It never really feels like everything’s working properly. If I captured too many shots too quickly, the camera would freeze or crash spectacularly. Once, I framed and fired a shot, and all the Illum recorded was black. The touchscreen picks odd moments to be slow or just unresponsive. Each image takes a few seconds to process, after which it either will or won’t refocus when you tap on the screen for no reason. The Illum’s autofocus is basically nonexistent, meaning you’re stuck manually focusing for every shot. There’s no image stabilization, so if you’re zoomed in you either need a tripod or the world’s steadiest hands. It feels like every time you push the Illum, try to explore its capabilities, it just breaks down. And if there’s one way to immediately alienate the customer who’s most likely to part with $1,500 for this camera, it’s to build a product that can’t hack it under pressure.

This is Lytro’s biggest problem, the most frustrating thing about the Illum.

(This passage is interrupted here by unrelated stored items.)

import Summits.Ventures.PercRepro.RankLevelSetAvgIdentity
import Summits.Ventures.PercRepro.RankLevelSetAvgLYM
import Summits.Ventures.PercRepro.RankLevelSetAvgPairs

/-!
# PercRepro — [re-pointed at the primed (`_S`) parents per (um)(35)(2)–(4); the landed originals are the citations]
# THE BRIDGES OF THE AVERAGED (MC) ON THE TIGHT LAYER (night-1, gen 9 session 4; dossier §19.12)

The supply of the averaged identity as a sum of rule weights (`supply_eq_sum_ruleWeight`), the demand of a member
split into the uniform part and the excess (`demand_split`), and the two halves of the charging in the vocabulary of
sets: part 1 (`indep_charge_ge_set`, from `indep_charge_ge` through the bijection `UF ≃ U(p,q)`) and part 2
(`dep_charge_ge_set`, from `dep_charge_pairs_ge` through the injective pairs map `(S₁,S₂) ↦ (E∖A) ∪ S₁ ∪ S₂`).
RankLevelSetAvgAssembly puts them together.

Axioms: standard.
-/
open scoped Matroid

namespace PercRepro

open Set Finset

variable {α : Type} (M : Matroid α) [M.Finite]

open scoped Classical in
/-- The supply of the averaged identity is the total rule weight of the middle sets:
`n·#Y(p,q) − Σ_{T ∈ Y(p,q+1)} |T| = Σ_{T ∈ Y(p,q)} w(T)`. -/
lemma supply_eq_sum_ruleWeight (p q : ℕ) :
    (M.E.ncard : ℚ) * (Matroid.midCount M p q : ℚ) -
        ∑ T ∈ (Yset_finite M p (q + 1)).toFinset, (T.ncard : ℚ) =
      ∑ T ∈ (Yset_finite M p q).toFinset, ruleWeight M q T := by
  set Yf := (Yset_finite M p q).toFinset with hYf
  set Y1f := (Yset_finite M p (q + 1)).toFinset with hY1f
  -- `Y(p,q+1)` is the part of `Y(p,q)` of rank `> q + 1`
  have hY1 : Y1f = Yf.filter (fun T => ¬ M.eRk T = ((q + 1 : ℕ) : ℕ∞)) := by
    ext T
    simp only [hY1f, hYf, Finset.mem_filter, Set.Finite.mem_toFinset, Yset, Set.mem_setOf_eq]
    constructor
    · rintro ⟨hTE, hq, hp⟩
      refine ⟨⟨hTE, ?_, hp⟩, ?_⟩
      · exact lt_of_le_of_lt (by exact_mod_cast (Nat.le_succ q)) hq
      · intro h; rw [h] at hq; exact lt_irrefl _ hq
    · rintro ⟨⟨hTE, hq, hp⟩, hne⟩
      refine ⟨hTE, ?_, hp⟩
      have h1 : ((q + 1 : ℕ) : ℕ∞) ≤ M.eRk T := by
        have := (ENat.add_one_le_iff (ENat.coe_ne_top q)).2 hq
        exact_mod_cast this
      exact lt_of_le_of_ne h1 (fun h => hne h.symm)
  set Rf := Yf.filter (fun T => M.eRk T = ((q + 1 : ℕ) : ℕ∞)) with hRf
  have hsplit : Yf = Y1f ∪ Rf := by
    rw [hY1, hRf, Finset.union_comm, Finset.filter_union_filter_not_eq]
  have hdisj : Disjoint Y1f Rf := by
    rw [hY1, hRf]; exact (Finset.disjoint_filter_filter_not Yf Yf _).symm
  have hmid : (Matroid.midCount M p q : ℚ) = (Yf.card : ℚ) := by
    rw [midCount_eq_ncard_Yset, hYf, Set.ncard_eq_toFinset_card _ (Yset_finite M p q)]
  have hsum : ∑ T ∈ Yf, ruleWeight M q T = ∑ T ∈ Y1f, ruleWeight M q T + ∑ T ∈ Rf, ruleWeight M q T := by
    rw [hsplit, Finset.sum_union hdisj]
  have hcard : Yf.card = Y1f.card + Rf.card := by
    rw [hsplit, Finset.card_union_of_disjoint hdisj]
  rw [hmid, hsum, hcard]
  have h1 : ∑ T ∈ Y1f, ruleWeight M q T = ∑ T ∈ Y1f, ((M.E.ncard : ℚ) - (T.ncard : ℚ)) := by
    refine Finset.sum_congr rfl (fun T hT => ?_)
    rw [hY1, Finset.mem_filter] at hT
    unfold ruleWeight
    rw [if_neg hT.2]
  have h2 : ∑ T ∈ Rf, ruleWeight M q T = ∑ T ∈ Rf, (M.E.ncard : ℚ) := by
    refine Finset.sum_congr rfl (fun T hT => ?_)
    rw [hRf, Finset.mem_filter] at hT
    unfold ruleWeight
    rw [if_pos hT.2]
  rw [h1, h2, Finset.sum_sub_distrib, Finset.sum_const, Finset.sum_const, nsmul_eq_mul, nsmul_eq_mul]
  push_cast
  ring

/-- The demand of a member splits into the uniform part and the excess:
`n·Φ − Φ′·|A ∖ cl(E∖A)| = (n·Φ − p·Φ′) + Φ′·|cl(E∖A) ∖ (E∖A)|`. -/
lemma demand_split {p q : ℕ} (hE : M.E.ncard = p + q) {A : Set α} (hA : A ∈ Uset M p q) :
    (M.E.ncard : ℚ) * phiK p q - phiK (p - 1) q * ((A \ M.closure (M.E \ A)).ncard : ℚ) =
      ((M.E.ncard : ℚ) * phiK p q - (p : ℚ) * phiK (p - 1) q) +
        phiK (p - 1) q * ((M.closure (M.E \ A) \ (M.E \ A)).ncard : ℚ) := by
  have hEfin : M.E.Finite := M.set_finite M.E
  have hAE : A ⊆ M.E := hA.1
  obtain ⟨hAcard, -⟩ := ncard_compl_eq_of_mem_Uset_S M hE hA
  have h1 : (A ∩ M.closure (M.E \ A)).ncard + (A \ M.closure (M.E \ A)).ncard = A.ncard :=
    Set.ncard_inter_add_ncard_sdiff_eq_ncard A _ (hEfin.subset hAE)
  have h2 : A ∩ M.closure (M.E \ A) = M.closure (M.E \ A) \ (M.E \ A) := by
    ext x
    constructor
    · rintro ⟨hxA, hxF⟩
      exact ⟨hxF, fun h => h.2 hxA⟩
    · rintro ⟨hxF, hxn⟩
      have hxE : x ∈ M.E := M.closure_subset_ground _ hxF
      exact ⟨by_contra (fun h => hxn ⟨hxE, h⟩), hxF⟩
  rw [h2, hAcard] at h1
  have h1q : ((M.closure (M.E \ A) \ (M.E \ A)).ncard : ℚ) + ((A \ M.closure (M.E \ A)).ncard : ℚ) = (p : ℚ) := by
    exact_mod_cast h1
  have hx : ((A \ M.closure (M.E \ A)).ncard : ℚ) = (p : ℚ) - ((M.closure (M.E \ A) \ (M.E \ A)).ncard : ℚ) := by
    linarith
  rw [hx]
  ring


open scoped Classical in
/-- On the tight layer `U(p,q)` (as a finset of sets) is the image of `UF M p` under the coercion. -/
lemma Uset_toFinset_eq_image_UF {p q : ℕ} (hE : M.E.ncard = p + q) :
    (Uset_finite_S M p q).toFinset = (UF M p).image (fun s : Finset α => (s : Set α)) := by
  have hEfin : M.E.Finite := M.set_finite M.E
  ext A
  rw [Set.Finite.mem_toFinset, Finset.mem_image]
  constructor
  · intro hA
    have hg := Uset_subset_goodImg M hE hA
    obtain ⟨hgi, hgc⟩ := hg
    rw [mem_indImg_iff] at hgi
    obtain ⟨hAE, hAind, hAcard⟩ := hgi
    have hAfin : A.Finite := hEfin.subset hAE
    refine ⟨hAfin.toFinset, ?_, hAfin.coe_toFinset⟩
    rw [mem_UF, hAfin.coe_toFinset]
    refine ⟨hAE, ?_, hAind, hgc⟩
    rw [← Set.ncard_eq_toFinset_card _ hAfin, ← hAfin.cast_ncard_eq] at *
    exact_mod_cast hAcard
  · rintro ⟨s, hs, rfl⟩
    rw [mem_UF] at hs
    obtain ⟨hsE, hscard, hsind, hsc⟩ := hs
    refine goodImg_subset_Uset M hE ⟨?_, hsc⟩
    rw [mem_indImg_iff]
    refine ⟨hsE, hsind, ?_⟩
    rw [Set.encard_coe_eq_coe_finsetCard, hscard]

open scoped Classical in
/-- The multiplicity of an independent supply set is the same whether counted over `UF` or over `U(p,q)`. -/
lemma card_filter_UF_eq {p q : ℕ} (hE : M.E.ncard = p + q) (T : Finset α) :
    ((UF M p).filter (fun s' => T ⊆ s')).card =
      ((Uset_finite_S M p q).toFinset.filter (fun A' => (T : Set α) ⊆ A')).card := by
  rw [Uset_toFinset_eq_image_UF M hE, Finset.filter_image]
  rw [Finset.card_image_of_injOn (fun s _ s' _ h => Finset.coe_injective h)]
  congr 1
  ext s
  simp only [Finset.mem_filter, Finset.coe_subset]

open scoped Classical in
/-- **PART 1, IN THE SET VOCABULARY**: every member `A` of `U(p,q)` receives at least the uniform demand from the
independent middle sets `T ⊆ A`. -/
theorem indep_charge_ge_set {p q : ℕ} (hq : 1 ≤ q) (hpq : q + 2 ≤ p) (hE : M.E.ncard = p + q)
    {A : Set α} (hA : A ∈ Uset M p q) :
    ((p + q : ℕ) : ℚ) * phiK p q - (p : ℚ) * phiK (p - 1) q ≤
      ∑ T ∈ (Yset_finite M p q).toFinset.filter (fun T => M.Indep T ∧ T ⊆ A),
        ruleWeight M q T / (((Uset_finite_S M p q).toFinset.filter (fun A' => T ⊆ A')).card : ℚ) := by
  have hEfin : M.E.Finite := M.set_finite M.E
  have hAE : A ⊆ M.E := hA.1
  have hAfin : A.Finite := hEfin.subset hAE
  set s : Finset α := hAfin.toFinset with hs_def
  have hs : s ∈ UF M p := by
    have : A ∈ (Uset_finite_S M p q).toFinset := by rw [Set.Finite.mem_toFinset]; exact hA
    rw [Uset_toFinset_eq_image_UF M hE, Finset.mem_image] at this
    obtain ⟨s', hs', hs'A⟩ := this
    have : s' = s := by
      rw [hs_def]
      apply Finset.coe_injective
      rw [hs'A, hAfin.coe_toFinset]
    rw [← this]; exact hs'
  have hsA : (s : Set α) = A := hAfin.coe_toFinset
  refine le_trans (indep_charge_ge M hq hpq hE hs) (le_of_eq ?_)
  -- the bijection `T ↦ ↑T`
  refine Finset.sum_bij (fun T _ => (T : Set α)) ?_ ?_ ?_ ?_
  · intro T hT
    rw [Finset.mem_filter, Finset.mem_powerset] at hT
    obtain ⟨hTs, hq1, hp1⟩ := hT
    have hTA : (T : Set α) ⊆ A := by rw [← hsA]; exact Finset.coe_subset.2 hTs
    have hAind : M.Indep A := by
      obtain ⟨hgi, -⟩ := Uset_subset_goodImg M hE hA
      rw [mem_indImg_iff] at hgi
      exact hgi.2.1
    have hTind : M.Indep (T : Set α) := hAind.subset hTA
    rw [Finset.mem_filter, Set.Finite.mem_toFinset]
    refine ⟨⟨hTA.trans hAE, ?_, ?_⟩, hTind, hTA⟩
    · rw [hTind.eRk_eq_encard, Set.encard_coe_eq_coe_finsetCard]
      exact_mod_cast hq1
    · rw [hTind.eRk_eq_encard, Set.encard_coe_eq_coe_finsetCard]
      exact_mod_cast (by omega : T.card < p)
  · intro T _ T' _ h
    exact Finset.coe_injective h
  · intro T' hT'
    rw [Finset.mem_filter, Set.Finite.mem_toFinset] at hT'
    obtain ⟨⟨hT'E, hq', hp'⟩, hT'ind, hT'A⟩ := hT'
    have hT'fin : T'.Finite := hEfin.subset hT'E
    refine ⟨hT'fin.toFinset, ?_, hT'fin.coe_toFinset⟩
    rw [Finset.mem_filter, Finset.mem_powerset]
    have hcard : hT'fin.toFinset.card = T'.ncard := (Set.ncard_eq_toFinset_card _ hT'fin).symm
    have hrk : M.eRk T' = (T'.ncard : ℕ∞) := by rw [hT'ind.eRk_eq_encard, hT'fin.cast_ncard_eq]
    rw [hrk] at hq' hp'
    refine ⟨?_, ?_, ?_⟩
    · rw [hs_def, Set.Finite.toFinset_subset_toFinset]; exact hT'A
    · rw [hcard]; exact_mod_cast hq'
    · rw [hcard]
      have : T'.ncard < p := by exact_mod_cast hp'
      omega
  · intro T hT
    rw [Finset.mem_filter, Finset.mem_powerset] at hT
    obtain ⟨hTs, hq1, hp1⟩ := hT
    have hTA : (T : Set α) ⊆ A := by rw [← hsA]; exact Finset.coe_subset.2 hTs
    have hAind : M.Indep A := by
      obtain ⟨hgi, -⟩ := Uset_subset_goodImg M hE hA
      rw [mem_indImg_iff] at hgi
      exact hgi.2.1
    have hTind : M.Indep (T : Set α) := hAind.subset hTA
    rw [card_filter_UF_eq M hE T]
    congr 1
    -- the weights agree on independent sets
    unfold weightK ruleWeight
    rw [hTind.eRk_eq_encard, Set.encard_coe_eq_coe_finsetCard, hE, Set.ncard_coe_finset]
    by_cases h : T.card = q + 1
    · rw [if_pos h, if_pos (by rw [h])]
    · rw [if_neg h, if_neg (fun h' => h (by exact_mod_cast h'))]
      push_cast
      rw [Nat.cast_sub (by omega)]
      push_cast
      ring


/-- The rule weight is non-negative on subsets of `E`. -/
lemma ruleWeight_nonneg {q : ℕ} {T : Set α} (hT : T ⊆ M.E) : 0 ≤ ruleWeight M q T := by
  unfold ruleWeight
  split_ifs
  · positivity
  · have : T.ncard ≤ M.E.ncard := Set.ncard_le_ncard hT (M.set_finite M.E)
    have h' : (T.ncard : ℚ) ≤ (M.E.ncard : ℚ) := by exact_mod_cast this
    linarith

open scoped Classical in
/-- **PART 2, IN THE SET VOCABULARY**: every member `A` of `U(p,q)` receives at least `NUM′(p, q, k_A)` from the
dependent middle sets `T ⊇ E ∖ A`, `k_A = |cl(E∖A) ∖ (E∖A)|`. -/
theorem dep_charge_ge_set {p q : ℕ} (hq : 1 ≤ q) (hpq : q + 2 ≤ p) (hE : M.E.ncard = p + q)
    {A : Set α} (hA : A ∈ Uset M p q) :
    numPrime p q (M.closure (M.E \ A) \ (M.E \ A)).ncard ≤
      ∑ T ∈ (Yset_finite M p q).toFinset.filter (fun T => ¬ M.Indep T ∧ M.E \ A ⊆ T),
        ruleWeight M q T / (((Uset_finite_S M p q).toFinset.filter (fun A' => M.E \ A' ⊆ T)).card : ℚ) := by
  have hEfin : M.E.Finite := M.set_finite M.E
  have hAE : A ⊆ M.E := hA.1
  set F := M.closure (M.E \ A) with hF
  have hKfin : (F \ (M.E \ A)).Finite := hEfin.subset (sdiff_subset.trans (M.closure_subset_ground _))
  have hXfin : (A \ F).Finite := hEfin.subset (sdiff_subset.trans hAE)
  set KF := hKfin.toFinset with hKF
  set XF := hXfin.toFinset with hXF
  have hK : (KF : Set α) = F \ (M.E \ A) := hKfin.coe_toFinset
  have hX : (XF : Set α) = A \ F := hXfin.coe_toFinset
  have hk : (F \ (M.E \ A)).ncard = KF.card := Set.ncard_eq_toFinset_card _ hKfin
  rw [hk]
  refine le_trans (dep_charge_pairs_ge M hq hpq hE hA KF XF hK hX) ?_
  -- the pairs map into the dependent supply sets containing `E ∖ A`
  set P₁ := KF.powerset.filter (fun S₁ => 1 ≤ S₁.card) with hP₁
  set P₂ := XF.powerset.filter (fun S₂ => 1 ≤ S₂.card ∧ S₂.card ≤ p - q - 1) with hP₂
  let Tm : Finset α × Finset α → Set α := fun x => (M.E \ A) ∪ (x.1 : Set α) ∪ (x.2 : Set α)
  let f : Set α → ℚ := fun T => ruleWeight M q T /
    (((Uset_finite_S M p q).toFinset.filter (fun A' => M.E \ A' ⊆ T)).card : ℚ)
  have hrm : ∀ T, ((ruleMult M p q T : ℕ) : ℚ) =
      (((Uset_finite_S M p q).toFinset.filter (fun A' => M.E \ A' ⊆ T)).card : ℚ) := by
    intro T; unfold ruleMult; congr 2
  have hsum : ∑ S₁ ∈ P₁, ∑ S₂ ∈ P₂, ruleWeight M q ((M.E \ A) ∪ (S₁ : Set α) ∪ (S₂ : Set α)) /
      ((ruleMult M p q ((M.E \ A) ∪ (S₁ : Set α) ∪ (S₂ : Set α)) : ℕ) : ℚ) =
      ∑ x ∈ P₁ ×ˢ P₂, f (Tm x) := by
    rw [Finset.sum_product]
    refine Finset.sum_congr rfl (fun S₁ _ => Finset.sum_congr rfl (fun S₂ _ => ?_))
    simp only [f, Tm, hrm]
  rw [hsum]
  -- injectivity of the pairs map on `P₁ ×ˢ P₂`
  have hinj : Set.InjOn Tm ↑(P₁ ×ˢ P₂) := by
    intro x hx y hy hxy
    rw [Finset.coe_product, Set.mem_prod, Finset.mem_coe, Finset.mem_coe, hP₁, hP₂,
      Finset.mem_filter, Finset.mem_filter, Finset.mem_powerset, Finset.mem_powerset] at hx hy
    have hx1 : (x.1 : Set α) ⊆ F \ (M.E \ A) := by rw [← hK]; exact Finset.coe_subset.2 hx.1.1
    have hx2 : (x.2 : Set α) ⊆ A \ F := by rw [← hX]; exact Finset.coe_subset.2 hx.2.1
    have hy1 : (y.1 : Set α) ⊆ F \ (M.E \ A) := by rw [← hK]; exact Finset.coe_subset.2 hy.1.1
    have hy2 : (y.2 : Set α) ⊆ A \ F := by rw [← hX]; exact Finset.coe_subset.2 hy.2.1
    -- `S₁ = T ∩ (F ∖ (E∖A))` and `S₂ = T ∩ (A ∖ F)`
    have key1 : ∀ (S₁ S₂ : Finset α), (S₁ : Set α) ⊆ F \ (M.E \ A) → (S₂ : Set α) ⊆ A \ F →
        ((M.E \ A) ∪ (S₁ : Set α) ∪ (S₂ : Set α)) ∩ (F \ (M.E \ A)) = (S₁ : Set α) := by
      intro S₁ S₂ h1 h2
      ext z
      constructor
      · rintro ⟨(hz | hz) | hz, hzK⟩
        · exact absurd hz hzK.2
        · exact hz
        · exact absurd hzK.1 (h2 hz).2
      · intro hz
        exact ⟨Or.inl (Or.inr hz), h1 hz⟩
    have key2 : ∀ (S₁ S₂ : Finset α), (S₁ : Set α) ⊆ F \ (M.E \ A) → (S₂ : Set α) ⊆ A \ F →
        ((M.E \ A) ∪ (S₁ : Set α) ∪ (S₂ : Set α)) ∩ (A \ F) = (S₂ : Set α) := by
      intro S₁ S₂ h1 h2
      ext z
      constructor
      · rintro ⟨(hz | hz) | hz, hzX⟩
        · exact absurd hzX.1 hz.2
        · exact absurd (h1 hz).1 hzX.2
        · exact hz
      · intro hz
        exact ⟨Or.inr hz, h2 hz⟩
    have e1 : (x.1 : Set α) = (y.1 : Set α) := by
      rw [← key1 x.1 x.2 hx1 hx2, ← key1 y.1 y.2 hy1 hy2]
      exact congrArg (fun T => T ∩ (F \ (M.E \ A))) hxy
    have e2 : (x.2 : Set α) = (y.2 : Set α) := by
      rw [← key2 x.1 x.2 hx1 hx2, ← key2 y.1 y.2 hy1 hy2]
      exact congrArg (fun T => T ∩ (A \ F)) hxy
    exact Prod.ext (Finset.coe_injective e1) (Finset.coe_injective e2)
  rw [← Finset.sum_image hinj]
  -- the image lies in the dependent supply sets containing `E ∖ A`, and `f ≥ 0`
  refine Finset.sum_le_sum_of_subset_of_nonneg ?_ ?_
  · intro T hT
    rw [Finset.mem_image] at hT
    obtain ⟨x, hx, rfl⟩ := hT
    rw [Finset.mem_product, hP₁, hP₂, Finset.mem_filter, Finset.mem_filter, Finset.mem_powerset,
      Finset.mem_powerset] at hx
    have hx1 : (x.1 : Set α) ⊆ F \ (M.E \ A) := by rw [← hK]; exact Finset.coe_subset.2 hx.1.1
    have hx2 : (x.2 : Set α) ⊆ A \ F := by rw [← hX]; exact Finset.coe_subset.2 hx.2.1
    have hne1 : (x.1 : Set α).Nonempty := by
      rw [Finset.coe_nonempty, ← Finset.card_pos]; exact hx.1.2
    have hne2 : (x.2 : Set α).Nonempty := by
      rw [Finset.coe_nonempty, ← Finset.card_pos]; exact hx.2.2.1
    obtain ⟨hdep, hlo, hhi⟩ := supply_set_spec_S M hE hA hx1 hne1 hx2 hne2
    rw [Finset.mem_filter, Set.Finite.mem_toFinset]
    refine ⟨⟨?_, ?_, ?_⟩, hdep, fun z hz => Or.inl (Or.inl hz)⟩
    · -- `T ⊆ E`
      intro z hz
      rcases hz with (hz | hz) | hz
      · exact hz.1
      · exact M.closure_subset_ground _ (hx1 hz).1
      · exact hAE (hx2 hz).1
    · exact lt_of_lt_of_le (by exact_mod_cast (Nat.lt_succ_self q)) hlo
    · refine lt_of_le_of_lt hhi ?_
      rw [Set.encard_coe_eq_coe_finsetCard]
      have : q + x.2.card < p := by omega
      exact_mod_cast this
  · intro T hT _
    rw [Finset.mem_filter, Set.Finite.mem_toFinset] at hT
    exact div_nonneg (ruleWeight_nonneg M hT.1.1) (Nat.cast_nonneg _)


end PercRepro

It’s made for and sold to professional photographers, those pushing at the creative edges of their profession. It can’t replace a DSLR (though I wish it could), and Lytro knows that. But buyers with $1,500 to spend on a second or third camera want certain things: fine manual control, quick access to settings, sharp images, adaptive performance to any conditions, easy processing, and much more. In way too many places, the Illum doesn’t deliver to the expectations of its target audience.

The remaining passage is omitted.